At the end of it, you shouldnt need more than one hub, you will at worst case need to install a few “range extenders” for the type of protocols you are using, be it Zigbee or Z-Wave.
Hi Gilbert,
Thanks for your help. My WiFi doesn’t reach all sections of the house. With what you’ve pointed out, I’ll need to get repeaters to help create a WiFi mesh.
For the devices I’ll be using, they are Aeotec Nano switches, ST motion sensors, ST door/window sensors and Logitech Harmony Elite remote.
Could you recommend any repeater that will do a good job.
Thanks
GT1za gilbert@tunmer.co.za
March 1 |
Hi Laurence,
there are a few things to be aware of:
Some devices use WiFi and others will use zigbee or Z-Wave. Does your WiFi reach all sections of the apartment, and how have you laid this out? Do you have repeaters, if so what type? Powerline, cabled etc.
Chances are that if you only have a single WiFi source and it covers your whole apartment, you shouldnt have a problem with the other protocols as they actually tend to be a little better than WiFi, or at least in my experience. It would be useful letting us know what type of devices you are looking at using.
At the end of it, you shouldnt need more than one hub, you will at worst case need to install a few “range extenders” for the type of protocols you are using, be it Zigbee or Z-Wave.
This is the US version though, remember they function on different frequencies for US and EU. Make sure to check your zone for which frequency you are on!
Alternatively you can also get zigbee and z-wave repeaters, check amazon or vesternet.
At the present time, the Samsung connect does not act as repeaters for Z wave and zigbee other than the one Device that is acting as the home automation hub. They have said that they hope to add this feature in the future, but it is not there yet.
Fortunately, almost all mains powered zigbee or Z wave devices will act as repeaters for their own protocol (zwave repeats only for zwave and zigbee repeats only for zigbee). So that includes Light switches, inwall relays, plug in sensors, plug in pocketsockets, etc. Batterypowered Devices do not repeat.
The following FAQ on wireless range and repeaters should help. Start with post 11, then go back up to the top and read the whole thread. (This is a clickable link)
You only need 1 hub, regardless of how big or how many levels. You should have always-on powered devices in every room. Whether they are in wall switches and outlets or plug-in models. ST hub can ( at this time) only handle 35 directly connected non-repeating Zigbee devices. Every hardwired (repeating) device adds another 10 device capacity.
Good advice, just a couple of technical updates to mention.
The hub has 32 zigbee child slots. And it is up to each manufacturer to decide how many children a particular zigbee device will accept. Some can handle three, some seven-- it just varies a lot.
Thanks for clearing that up… I was actually about to buy the connect system spefically to replace my ubiquity mesh for the zigbee/z-wave repeating function… Man would I have been pissed to find out it wasnt so…
Stick with the Ubiquiti for WiFi.
While Zigbee does use the 2.4Ghz frequency, and some Zigbee channels do overlap with WiFi channels, they DO NOT talk to each other.
I’ll be honest, I skimmed so forgive he if I missed, but what’s driving the hub placement?
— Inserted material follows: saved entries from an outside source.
/-- ★ **Condition 1 is inherited by the `ℓ`-depletion.** Let `g ∈ S₂(Γ₀(M₀))` be a newform, `N = M₀ R` with
`ℓ ∣ M₀` prime and `ℓ ∤ R`, and `G ∈ S₂(Γ₀(N))` a normalised Hecke eigenform with `a_p(G) = a_p(g)` for every prime
`p ∤ N` and for `p = ℓ`, satisfying Vatsal's Condition 1. If `a_ℓ(G) ≠ 0` then `ι₁ G − a_ℓ(G) ι_ℓ G ∈ S₂(Γ₀(Nℓ))`
satisfies Condition 1: a generalised eigenvector lies (Atkin–Lehner + strong multiplicity one) in the span of the
old forms `ι_d g`, `d ∣ Rℓ`, hence in `S₀ V + ι₁ V` with `V` the `U_ℓ`-eigenspace of `a = a_ℓ(G)` at level `N`
and `S₀ = ι₁ − aι_ℓ`; there `U_ℓ` has the eigenvalues `0` (on `S₀ V`) and `a ≠ 0` (on `ι₁ V`), so a power of `U_ℓ`
kills only `S₀ V`, and `S₀` is injective and intertwines the other Hecke operators.
[cite: Vatsal1999, (1.2) Condition 1] [cite: AtkinLehner1970, Thm. 4 and Thm. 5]
[cite: DiamondShurman2005, Prop. 5.6.2 and Thm. 5.8.3] -/
theorem hasSimpleHeckeGenEigenspace_deplete_of_hasSimpleHeckeGenEigenspace {R : ℕ} (hNR : N = M₀ * R)
    {G : CuspForm (Gamma0 N) 2} (hGeig : IsHeckeEigenform G) (hGnorm : IsNormalized G)
    (hGC : HasSimpleHeckeGenEigenspace G) (hGg : ∀ p : ℕ, p.Prime → ¬ p ∣ N → cuspCoeff G p = cuspCoeff g p)
    (hℓ : ℓ.Prime) (hℓM₀ : ℓ ∣ M₀) (hℓR : ¬ ℓ ∣ R) (hGℓ : cuspCoeff G ℓ = cuspCoeff g ℓ) (hne : cuspCoeff G ℓ ≠ 0) :
    HasSimpleHeckeGenEigenspace (iota N (N * ℓ) 1 2 h1 G - cuspCoeff G ℓ • iota N (N * ℓ) ℓ 2 hℓℓ G) := by
  set a : ℂ := cuspCoeff G ℓ with hadef
  have hℓN : ℓ ∣ N := by rw [hNR]; exact hℓM₀.mul_right R
  have hM₀N : M₀ ∣ N := by rw [hNR]; exact dvd_mul_right M₀ R
  haveI : NeZero R := ⟨fun h ↦ NeZero.ne N (by rw [hNR, h, mul_zero])⟩
  -- the two maps `S₀ = ι₁ − a ι_ℓ`, `S₁ = ι₁`
  set S₀ : CuspForm (Gamma0 N) 2 →ₗ[ℂ] CuspForm (Gamma0 (N * ℓ)) 2 :=
    iota N (N * ℓ) 1 2 h1 - a • iota N (N * ℓ) ℓ 2 hℓℓ with hS₀
  set S₁ : CuspForm (Gamma0 N) 2 →ₗ[ℂ] CuspForm (Gamma0 (N * ℓ)) 2 := iota N (N * ℓ) 1 2 h1 with hS₁
  have hS₀v : ∀ v, S₀ v = iota N (N * ℓ) 1 2 h1 v - a • iota N (N * ℓ) ℓ 2 hℓℓ v := fun v ↦ rfl
  have hS₁v : ∀ v, S₁ v = iota N (N * ℓ) 1 2 h1 v := fun v ↦ rfl
  have hev : ∀ {p : ℕ}, p.Prime → heckeEigenvalue (iota N (N * ℓ) 1 2 h1 G - a • iota N (N * ℓ) ℓ 2 hℓℓ G) p =
      if p = ℓ then 0 else cuspCoeff G p :=
    fun hp ↦ heckeEigenvalue_deplete h1 hℓℓ hGeig hGnorm hℓ hℓN hp
  change ∀ k : CuspForm (Gamma0 (N * ℓ)) 2, _ → ∃ c : ℂ, k = c • S₀ G
  intro k hk
  by_cases hk0 : k = 0
  · exact ⟨0, by rw [hk0, zero_smul]⟩
  -- off `Nℓ` the generalised eigen-equations are honest, with eigenvalues `a_p(g)`
  have hT : ∀ (p : ℕ) (hp : p.Prime), ¬ p ∣ N * ℓ →
      (haveI : NeZero p := ⟨hp.ne_zero⟩; heckeT (Gamma0 (N * ℓ)) 2 p k) = (qExpansion 1 ⇑g).coeff p • k := by
    intro p hp hpNℓ
    haveI : NeZero p := ⟨hp.ne_zero⟩
    have hpℓ : p ≠ ℓ := by rintro rfl; exact hpNℓ (dvd_mul_left p N)
    have hpN : ¬ p ∣ N := fun h ↦ hpNℓ (h.mul_right ℓ)
    obtain ⟨n, hn⟩ := hk p hp
    rw [hev hp, if_neg hpℓ, hGg p hp hpN] at hn
    exact heckeT_apply_eq_smul_of_pow_apply_eq_zero hp hpNℓ hn
  obtain ⟨M', _, hM'N, g₁, hg₁, hcoef, hmem⟩ := exists_isNewform0_mem_span_of_eigenpacket hk0 hT
  -- strong multiplicity one: `M' = M₀`, `g₁ = g`
  have hfg : ∀ p : ℕ, p.Prime → ¬ p ∣ N * ℓ → heckeEigenvalue g p = heckeEigenvalue g₁ p := by
    intro p hp hpN
    rw [heckeEigenvalue_eq_coeff_of_isNormalized hg.2.2 hp (hg.2.1 p hp),
      heckeEigenvalue_eq_coeff_of_isNormalized hg₁.2.2 hp (hg₁.2.1 p hp), hcoef p hp hpN]
  have hfin : {p : ℕ | p.Prime ∧ heckeEigenvalue g p ≠ heckeEigenvalue g₁ p}.Finite :=
    finite_setOf_prime_and_ne (NeZero.ne (N * ℓ)) hfg
  have hMM' : M₀ = M' := IsNewform0.level_eq_of_heckeEigenvalue_eq_holds hg hg₁ hfin
  subst hMM'
  have hg₁g : g₁ = g := (IsNewform0.eq_of_heckeEigenvalue_eq_holds hg hg₁ hfin).symm
  rw [hg₁g] at hmem
  -- the `U_ℓ`-eigenspace `V ⊆ S₂(Γ₀(N))` for `a` and the target space `P = S₀ V + S₁ V`
  set V : Submodule ℂ (CuspForm (Gamma0 N) 2) := Module.End.eigenspace (heckeT (Gamma0 N) 2 ℓ) a with hVdef
  have hV : ∀ {v : CuspForm (Gamma0 N) 2}, v ∈ V ↔ heckeT (Gamma0 N) 2 ℓ v = a • v :=
    Module.End.mem_eigenspace_iff
  set P : Submodule ℂ (CuspForm (Gamma0 (N * ℓ)) 2) := V.map S₀ ⊔ V.map S₁ with hPdef
  have hι1 : ∀ v ∈ V, iota N (N * ℓ) 1 2 h1 v ∈ P := fun v hv ↦ Submodule.mem_sup_right ⟨v, hv, rfl⟩
  have hιℓ : ∀ v ∈ V, iota N (N * ℓ) ℓ 2 hℓℓ v ∈ P := by
    intro v hv
    have he : iota N (N * ℓ) ℓ 2 hℓℓ v = a⁻¹ • (S₁ v - S₀ v) := by
      rw [hS₀v, hS₁v, sub_sub_cancel, smul_smul, inv_mul_cancel₀ hne, one_smul]
    rw [he]
    exact P.smul_mem _ (P.sub_mem (Submodule.mem_sup_right ⟨v, hv, rfl⟩) (Submodule.mem_sup_left ⟨v, hv, rfl⟩))
  -- the old forms `ι_d g`, `M₀ d ∣ N`, `ℓ ∤ d`, lie in `V` (`U_ℓ ι_d = ι_d U_ℓ`, `U_ℓ g = a_ℓ(g) g = a g`)
  have hιV : ∀ {d : ℕ} [NeZero d] (hd : M₀ * d ∣ N), ¬ ℓ ∣ d → iota M₀ N d 2 hd g ∈ V := by
    intro d _ hd hℓd
    rw [hV, heckeT_iota_of_not_dvd hd hℓ hℓd ⟨fun _ ↦ hℓN, fun _ ↦ hℓM₀⟩, hg.heckeT_eq_coeff_smul hℓ, map_smul, hGℓ]
    rfl
  -- the `(Nℓ/M₀)`-old forms of `g` lie in `P`
  have hle : Submodule.span ℂ
      {v | ∃ (d : ℕ) (_ : NeZero d), M₀ * d ∣ N * ℓ ∧ v = degeneracyMap0 M₀ (N * ℓ) d 2 g} ≤ P := by
    refine Submodule.span_le.mpr ?_
    rintro _ ⟨d, _, hd, rfl⟩
    rw [SetLike.mem_coe, degeneracyMap0_eq_smul_iota M₀ (N * ℓ) d 2 hd]
    refine P.smul_mem _ ?_
    -- `d ∣ R ℓ`
    have hdRℓ : d ∣ R * ℓ := by
      have h' : M₀ * d ∣ M₀ * (R * ℓ) := by rw [← mul_assoc, ← hNR]; exact hd
      exact Nat.dvd_of_mul_dvd_mul_left (NeZero.pos M₀) h'
    by_cases hℓd : ℓ ∣ d
    · -- `d = ℓ e`, `e ∣ R`, `ℓ ∤ e`: `ι_d g = ι_ℓ (ι_e g)`
      obtain ⟨e, rfl⟩ := hℓd
      haveI : NeZero e := ⟨fun h ↦ NeZero.ne (ℓ * e) (by rw [h, mul_zero])⟩
      have heR : e ∣ R := by
        have : e * ℓ ∣ R * ℓ := by rw [mul_comm e ℓ]; exact hdRℓ
        exact Nat.dvd_of_mul_dvd_mul_right (NeZero.pos ℓ) this
      have hℓe : ¬ ℓ ∣ e := fun h ↦ hℓR (h.trans heR)
      have he : M₀ * e ∣ N := by rw [hNR]; exact mul_dvd_mul_left M₀ heR
      have hd' : M₀ * (e * ℓ) ∣ N * ℓ := by simpa only [mul_comm] using hd
      rw [iota_congr (mul_comm ℓ e) hd hd' g, ← iota_iota (L := M₀) (M := N) (e := e) (d := ℓ) he hℓℓ hd' g]
      exact hιℓ _ (hιV he hℓe)
    · -- `ℓ ∤ d`, `d ∣ R`: `ι_d g = ι₁ (ι_d g)`
      have hdR : d ∣ R := ((Nat.Prime.coprime_iff_not_dvd hℓ).mpr hℓd).symm.dvd_of_dvd_mul_right hdRℓ
      have hd' : M₀ * d ∣ N := by rw [hNR]; exact mul_dvd_mul_left M₀ hdR
      have hd'' : M₀ * (d * 1) ∣ N * ℓ := by rw [mul_one]; exact hd
      rw [iota_congr (mul_one d).symm hd hd'' g, ← iota_iota (L := M₀) (M := N) (e := d) (d := 1) hd' h1 hd'' g]
      exact hι1 _ (hιV hd' hℓd)
  -- coordinates: `k = S₀ w₁ + S₁ w₂` with `w₁, w₂ ∈ V`
  obtain ⟨y, hy, z, hz, hyz⟩ := Submodule.mem_sup.mp (hle hmem)
  obtain ⟨w₁, hw₁, rfl⟩ := Submodule.mem_map.mp hy
  obtain ⟨w₂, hw₂, rfl⟩ := Submodule.mem_map.mp hz
  have hU₀ : heckeT (Gamma0 (N * ℓ)) 2 ℓ (S₀ w₁) = (0 : ℂ) • S₀ w₁ := by
    rw [hS₀v, heckeT_deplete_of_heckeT_eq_smul h1 hℓℓ hℓ hℓN (hV.mp hw₁) a, sub_self, zero_smul, zero_smul]
  have hU₁ : heckeT (Gamma0 (N * ℓ)) 2 ℓ (S₁ w₂) = a • S₁ w₂ := by
    rw [hS₁v, heckeT_iota_one_of_dvd h1 hℓ hℓN w₂, hV.mp hw₂, map_smul]
  -- a power of `U_ℓ − 0` kills `k`: its `S₁`-component vanishes
  obtain ⟨m, hm⟩ := hk ℓ hℓ
  rw [hev hℓ, if_pos rfl] at hm
  rcases Nat.eq_zero_or_pos m with rfl | hmpos
  · rw [pow_zero, Module.End.one_apply] at hm
    exact absurd hm hk0
  have hS₁0 : S₁ w₂ = 0 := by
    rw [← hyz, map_add, pow_sub_smul_one_apply_of_eigen _ hU₀ _ m, pow_sub_smul_one_apply_of_eigen _ hU₁ _ m,
      sub_self, zero_pow hmpos.ne', zero_smul, zero_add, sub_zero, smul_eq_zero] at hm
    exact hm.resolve_left (pow_ne_zero _ hne)
  have hk₁ : k = S₀ w₁ := by rw [← hyz, hS₁0, add_zero]
  -- `w₁` is a generalised eigenvector for the eigencharacter of `G` at level `N`
  have hw₁ev : ∀ p : ℕ, (hp : p.Prime) → ∃ n : ℕ,
      (haveI : NeZero p := ⟨hp.ne_zero⟩;
        ((heckeT (Gamma0 N) 2 p - heckeEigenvalue G p • (1 : Module.End ℂ (CuspForm (Gamma0 N) 2))) ^ n) w₁) =
        0 := by
    intro p hp
    haveI : NeZero p := ⟨hp.ne_zero⟩
    have hevG : heckeEigenvalue G p = cuspCoeff G p :=
      heckeEigenvalue_eq_coeff_of_isNormalized hGnorm hp (hGeig p hp)
    by_cases hpℓ : p = ℓ
    · subst hpℓ
      refine ⟨1, ?_⟩
      rw [pow_one, LinearMap.sub_apply, LinearMap.smul_apply, Module.End.one_apply, hV.mp hw₁, hevG, sub_self]
    · obtain ⟨n, hn⟩ := hk p hp
      rw [hev hp, if_neg hpℓ, hk₁, ← hevG,
        pow_sub_smul_one_apply_comm S₀ (heckeT (Gamma0 N) 2 p) (heckeT (Gamma0 (N * ℓ)) 2 p)
          (fun v ↦ heckeT_stab_comm h1 hℓℓ hℓ hp hpℓ v a) (heckeEigenvalue G p) n w₁, hS₀v] at hn
      exact ⟨n, eq_zero_of_stab_eq_zero h1 hℓℓ hℓ _ a hn⟩
  obtain ⟨c, hc⟩ := hGC w₁ hw₁ev
  exact ⟨c, by rw [hk₁, hc, map_smul]⟩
I assume it’s the router location? My house is 2 floors and a basement with no cable entry on the first floor so my modem is on the second floor. Originally I had router on second floor but wifi in basement was spotty and I also had flaky ST response. I ended up getting a powerline adapter and kept modem on second floor but moved router to first floor and with it my hub. I now have solid wifi all over and flaky ST is much less. I think I lost theoretical internet speed that way, but the powerline is still faster than my internet service so in the end it didn’t have any impact. Were I going into this from scratch I would go the mesh route like others recommended, but since I had a good router, it was cheaper to just go to the power line route which was about 60 bucks. I also find well working powerline to be far more stable than wifi. I use a steam link and when I tried wifi between PC and router and steam link and router I had all sorts of problems. When I use powerline for the pc side of works great.
EDIT: One other note, my ST flakiness was zigbee only. Zwave was always solid. I attribute this to having lots of powered zwave devices and not as many zigbee.